Nach meinem Besuch in Heidelberg nabelte ich mich langsam von meinen Erinnerungen, Phantasien ab. Niemand konnte mir Dominik ersetzen. Und niemand konnte mir meine Trauer abnehmen. Es wurde Zeit zu handeln, wieder an ein Morgen zu denken.
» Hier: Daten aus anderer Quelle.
import Literature.NumberTheory.Automorphic.QuaternionAdelicTorus
import Literature.NumberTheory.Automorphic.QuaternionAdelicUnitsPlacesSplitting
import HarnessLib

/-!
# Naturality of the place decomposition `D_𝔸ˣ = D_Sˣ × D^{S,×}` under `K`-algebra maps `D' → D`
(Gelbart, *Automorphic forms on adele groups* (1975), §10, pp. 153–155: the tori `B_𝔸 = B_S × B^S`,
`B'_𝔸 = B'_S × B'^S` of the two trace formulas are decomposed along the places compatibly with the
embeddings `B'_𝔸 = E_𝔸ˣ ↪ D_𝔸ˣ`, `B_𝔸 = E_𝔸ˣ ↪ GL₂(𝔸)`)

Topic `NumberTheory/Automorphic`; one small definition with body (`localUnitsMapRight`, the map
`D'_vˣ → D_vˣ` induced by a `K`-algebra map `f : D' → D` — the local twin of `unitsMapRight`) and
theorems; no named fact, no instance. For a `K`-algebra map `f : D' →ₐ[K] D` between
finite-dimensional `K`-algebras the induced map `f_𝔸 = unitsMapRight K D f : D'_𝔸ˣ → D_𝔸ˣ`
(`QuaternionAdelicTorus`) is compatible with every piece of the place decomposition of
`QuaternionAdelicUnitsPlacesSplitting`:

* `ScalarExtension.mapLeft_mapRight` — `(g ⊗ 1) ∘ (1 ⊗ f) = (1 ⊗ f) ∘ (g ⊗ 1)` on `R ⊗_K D'`;
* `toCompletionUnits_unitsMapRight` — **`(f_𝔸 u)_v = f_v(u_v)`**;
* `Quat.localToAdelic_mapRight`, `unitsMapRight_ofLocal` — **`f_𝔸 (ι_v t) = ι_v (f_v t)`**;
* `unitsMapRight_mem_trivialAt` — `f_𝔸 (D'^{S,×}) ⊆ D^{S,×}`;
* `unitsMapRight_toAdelicPi` — `f_𝔸 (ι_S t) = ι_S (f_S t)`;
* `unitsMapRight_awayFromPlaces` — `f_𝔸 (s_S x) = s_S (f_𝔸 x)`;
* `unitsMapRight_placesSplitting` — **`f_𝔸 ∘ splitting' = splitting ∘ (f_S × f_𝔸|_{D'^{S,×}})`**.

Applied to the inclusion `E = K(γ') ↪ D` of the quadratic subfield of a regular `γ' ∈ Dˣ` (whose
adelic points form the centraliser `B'_𝔸 = C(γ')`, `centralizer_inclAdelic_eq_range`) and to
`E ≅ K(γ) ↪ M₂(K)`, this is the compatibility of Gelbart's identification `B'_𝔸 ≅ B_𝔸` (p. 155) with
the factorisations `Π_{v ∈ S} (⋯) × (⋯)^S` of (10.19). Part of the inline (D-0026) decomposition of
`Literature.NumberTheory.Automorphic.strong_multiplicity_one_quaternionUnits`.

## References

* S. Gelbart, *Automorphic forms on adele groups*, Ann. of Math. Studies 83 (1975), §10,
  pp. 153–155 [Gelbart1975].
* A. Weil, *Basic Number Theory* (1967), Ch. IV §1 (tensoring places with a finite-dimensional
  algebra) [WeilBNT1967].
-/

noncomputable section

open NumberField IsDedekindDomain Topology
open scoped TensorProduct

universe u v

namespace Literature.NumberTheory.Automorphic

/-! ### `mapLeft` and `mapRight` commute -/

namespace ScalarExtension

variable (K : Type*) [Field K] {R : Type*} [CommRing R] [Algebra K R] {R' : Type*} [CommRing R'] [Algebra K R']
  {D : Type*} [Ring D] [Algebra K D] {D' : Type*} [Ring D'] [Algebra K D']

/-- **`(g ⊗ 1) ∘ (1 ⊗ f) = (1 ⊗ f) ∘ (g ⊗ 1)`**: scalar extension is a bifunctor. [folklore] -/
theorem mapLeft_mapRight (g : R →ₐ[K] R') (f : D' →ₐ[K] D) (x : ScalarExtension K R D') :
    mapLeft K D g (mapRight K R f x) = mapRight K R' f (mapLeft K D' g x) := by
  induction x using induction_on' K R D' with
  | zero => simp only [map_zero]
  | tmul r d => rw [mapRight_tmul, mapLeft_tmul, mapLeft_tmul, mapRight_tmul]
  | add X Y hX hY => rw [map_add, map_add, hX, hY, map_add, map_add]

end ScalarExtension

/-! ### The local maps `D'_vˣ → D_vˣ` -/

section Local

variable (K : Type) [Field K] [NumberField K] (D : Type u) [Ring D] [Algebra K D]
  {D' : Type v} [Ring D'] [Algebra K D'] (v : HeightOneSpectrum (𝓞 K))

/-- **The map `D'_vˣ →* D_vˣ` induced by a `K`-algebra map `f : D' → D`** (`Units.map` of
`ScalarExtension.mapRight` over `K_v`); the local twin of `unitsMapRight`. [folklore] -/
def localUnitsMapRight (f : D' →ₐ[K] D) : completionUnits D' v →* completionUnits D v :=
  Units.map (ScalarExtension.mapRight K (v.adicCompletion K) f).toRingHom.toMonoidHom

variable {K D v}

/-- `localUnitsMapRight f t = mapRight f t` on underlying elements (definitional). [folklore] -/
@[simp]
theorem val_localUnitsMapRight (f : D' →ₐ[K] D) (t : completionUnits D' v) :
    ((localUnitsMapRight K D v f t : completionUnits D v) : ScalarExtension K (v.adicCompletion K) D) =
      ScalarExtension.mapRight K (v.adicCompletion K) f t := rfl

variable (K D v) in
/-- `localUnitsMapRight f` is continuous (`D'`, `D` finite-dimensional). [folklore] -/
theorem continuous_localUnitsMapRight [Module.Finite K D'] [Module.Finite K D] (f : D' →ₐ[K] D) :
    Continuous (localUnitsMapRight K D v f) :=
  Continuous.units_map _ (ScalarExtension.continuous_mapRight K (v.adicCompletion K) f)

variable (K D v) in
/-- `localUnitsMapRight f` is injective for injective `f`. [folklore] -/
theorem localUnitsMapRight_injective (f : D' →ₐ[K] D) (hf : Function.Injective f) :
    Function.Injective (localUnitsMapRight K D v f) :=
  Units.map_injective (ScalarExtension.mapRight_injective K (v.adicCompletion K) f hf)

/-- **`(f_𝔸 u)_v = f_v (u_v)`**: the induced maps commute with the projections to the components.
[folklore] -/
theorem toCompletionUnits_unitsMapRight (f : D' →ₐ[K] D) (u : adelicUnits K D') :
    toCompletionUnits K D v (unitsMapRight K D f u) = localUnitsMapRight K D v f (toCompletionUnits K D' v u) := by
  ext1
  exact ScalarExtension.mapLeft_mapRight K (adeleEvalAlgHom K v) f _

/-- **`f_𝔸 ∘ ι_v = ι_v ∘ f_v` on the algebras**: the factor inclusions `D'_v → D'_𝔸`, `D_v → D_𝔸` are
natural in the algebra. [folklore] -/
theorem Quat.localToAdelic_mapRight (f : D' →ₐ[K] D) (x : ScalarExtension K (v.adicCompletion K) D') :
    Quat.localToAdelic K D v (ScalarExtension.mapRight K (v.adicCompletion K) f x) =
      ScalarExtension.mapRight K (AdeleRing (𝓞 K) K) f (Quat.localToAdelic K D' v x) := by
  induction x using ScalarExtension.induction_on' K (v.adicCompletion K) D' with
  | zero => simp only [map_zero]
  | tmul a y =>
    rw [ScalarExtension.mapRight_tmul]
    change ScalarExtension.ofTensor K _ D (adeleSingleHom K v a ⊗ₜ[K] f y) =
      ScalarExtension.mapRight K (AdeleRing (𝓞 K) K) f (ScalarExtension.ofTensor K _ D' (adeleSingleHom K v a ⊗ₜ[K] y))
    rw [ScalarExtension.mapRight_tmul]
  | add X Y hX hY => rw [map_add, map_add, hX, hY, map_add, map_add]

/-- **`f_𝔸 (ι_v t) = ι_v (f_v t)`**: the induced maps commute with the local embeddings. [folklore] -/
theorem unitsMapRight_ofLocal (f : D' →ₐ[K] D) (t : completionUnits D' v) :
    unitsMapRight K D f (Quat.ofLocal K D' v t) = Quat.ofLocal K D v (localUnitsMapRight K D v f t) := by
  ext1
  rw [val_unitsMapRight, Quat.coe_ofLocal, Quat.coe_ofLocal, map_add, map_one, ← Quat.localToAdelic_mapRight,
    map_sub, map_one, val_localUnitsMapRight]

end Local

/-! ### Naturality of the decomposition along a finite set of places -/

section Places

variable {K : Type} [Field K] [NumberField K] {D : Type u} [Ring D] [Algebra K D]
  {D' : Type v} [Ring D'] [Algebra K D'] {S : Finset (HeightOneSpectrum (𝓞 K))}

/-- **`f_𝔸 (D'^{S,×}) ⊆ D^{S,×}`.** [folklore] -/
theorem unitsMapRight_mem_trivialAt (f : D' →ₐ[K] D) {c : adelicUnits K D'} (hc : c ∈ Quat.trivialAt K D' S) :
    unitsMapRight K D f c ∈ Quat.trivialAt K D S := by
  rw [Quat.mem_trivialAt_iff] at hc ⊢
  intro v hv
  rw [toCompletionUnits_unitsMapRight, hc v hv, map_one]

/-- **`f_𝔸 (ι_S t) = ι_S (f_S t)`** with `f_S t = (f_v t_v)_{v ∈ S}`. [folklore] -/
theorem unitsMapRight_toAdelicPi (f : D' →ₐ[K] D) (t : Quat.LocalPi K D' S) :
    unitsMapRight K D f (Quat.toAdelicPi K D' S t) =
      Quat.toAdelicPi K D S (fun v => localUnitsMapRight K D (v : HeightOneSpectrum (𝓞 K)) f (t v)) := by
  classical
  rw [Quat.toAdelicPi_apply, Quat.toAdelicPi_apply, Finset.map_noncommProd]
  refine Finset.noncommProd_congr rfl (fun w _ => ?_) _
  exact unitsMapRight_ofLocal f (t w)

/-- **`f_𝔸 (s_S x) = s_S (f_𝔸 x)`**: the parts away from `S` correspond. [folklore] -/
theorem unitsMapRight_awayFromPlaces (f : D' →ₐ[K] D) (x : adelicUnits K D') :
    unitsMapRight K D f (Quat.awayFromPlaces K D' S x) = Quat.awayFromPlaces K D S (unitsMapRight K D f x) := by
  rw [Quat.awayFromPlaces, Quat.awayFromPlaces, map_mul, map_inv, unitsMapRight_toAdelicPi]
  congr 3
  funext v
  rw [toCompletionUnits_unitsMapRight]

/-- **`f_𝔸 ∘ splitting' = splitting ∘ (f_S × f_𝔸|_{D'^{S,×}})`**: the induced map in the coordinates
`D'_𝔸ˣ = D'_Sˣ × D'^{S,×}`, `D_𝔸ˣ = D_Sˣ × D^{S,×}`. [cite: Gelbart1975, §10 p. 153] -/
theorem unitsMapRight_placesSplitting [Module.Finite K D'] [Module.Finite K D] (f : D' →ₐ[K] D)
    (p : Quat.LocalPi K D' S × Quat.trivialAt K D' S) :
    unitsMapRight K D f (Quat.placesSplitting K D' S p) =
      Quat.placesSplitting K D S
        (fun v => localUnitsMapRight K D (v : HeightOneSpectrum (𝓞 K)) f (p.1 v),
          ⟨unitsMapRight K D f (p.2 : adelicUnits K D'), unitsMapRight_mem_trivialAt f p.2.2⟩) := by
  rw [Quat.placesSplitting_apply, Quat.placesSplitting_apply, map_mul, unitsMapRight_toAdelicPi]

/-- The `S`-components of `f_𝔸 x` are the `f_v (x_v)`: first coordinate of the inverse splitting.
[folklore] -/
theorem placesSplitting_symm_unitsMapRight_fst [Module.Finite K D'] [Module.Finite K D] (f : D' →ₐ[K] D)
    (x : adelicUnits K D') (v : S) :
    ((Quat.placesSplitting K D S).symm (unitsMapRight K D f x)).1 v =
      localUnitsMapRight K D (v : HeightOneSpectrum (𝓞 K)) f (((Quat.placesSplitting K D' S).symm x).1 v) := by
  rw [Quat.placesSplitting_symm_apply_fst, Quat.placesSplitting_symm_apply_fst, toCompletionUnits_unitsMapRight]

/-- The part away from `S` of `f_𝔸 x` is `f_𝔸` of the part away from `S` of `x`: second coordinate
of the inverse splitting. [folklore] -/
theorem placesSplitting_symm_unitsMapRight_snd [Module.Finite K D'] [Module.Finite K D] (f : D' →ₐ[K] D)
    (x : adelicUnits K D') :
    (((Quat.placesSplitting K D S).symm (unitsMapRight K D f x)).2 : adelicUnits K D) =
      unitsMapRight K D f (((Quat.placesSplitting K D' S).symm x).2 : adelicUnits K D') := by
  rw [Quat.placesSplitting_symm_apply_snd, Quat.placesSplitting_symm_apply_snd, unitsMapRight_awayFromPlaces]

/-- **The inverse splittings correspond**: `splitting⁻¹ (f_𝔸 x) = (f_S × f_𝔸) (splitting'⁻¹ x)`.
[cite: Gelbart1975, §10 p. 153] -/
theorem placesSplitting_symm_unitsMapRight [Module.Finite K D'] [Module.Finite K D] (f : D' →ₐ[K] D)
    (x : adelicUnits K D') :
    (Quat.placesSplitting K D S).symm (unitsMapRight K D f x) =
      (fun v : S => localUnitsMapRight K D (v : HeightOneSpectrum (𝓞 K)) f (((Quat.placesSplitting K D' S).symm x).1 v),
        ⟨unitsMapRight K D f (((Quat.placesSplitting K D' S).symm x).2 : adelicUnits K D'),
          unitsMapRight_mem_trivialAt f ((Quat.placesSplitting K D' S).symm x).2.2⟩) := by
  refine Prod.ext (funext fun v => placesSplitting_symm_unitsMapRight_fst f x v) (Subtype.ext ?_)
  exact placesSplitting_symm_unitsMapRight_snd f x

end Places

end Literature.NumberTheory.Automorphic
Der Bibelkreis ist für mich zu einem ruhenden Pol geworden. Mein Glaube wächst und das Vertrauen darauf, mein Leben sinnvoll zu gestalten. Dominik ist stets bei mir. Er lebt in meinen Gedanken und Worten. Ich erzähle häufig von ihm und dadurch haben ihn schon viele kennen gelernt. Durch ihn treffe ich zahlreiche fabelhafte Menschen. Freundschaften beginnen zu wachsen. - Ich weine noch sehr oft. Aber ich weiß, es gibt Menschen, die bei mir sind. Mit ihrem Herzen und ihrer Liebe. Ich habe Kräfte und Fähigkeiten in mir entdeckt, die ich mir nie zugetraut hätte.

 

Seit einiger Zeit stille ich einen Funken Sehnsucht nach ihm. Ich trage nun selbst einen grünen Kittel. Als Seelsorgerin arbeite ich ehrenamtlich im Diakonissen Krankenhaus. Dort bin ich ihm immer ein bisschen näher als anderswo. Oftmals durfte ich schon mit meinen Worten und mit meiner Nähe helfen. Es ist schön dieses ehrliche, tiefe „Danke“ zu hören. Dabei beschenken mich diese Menschen. Nicht ich sie.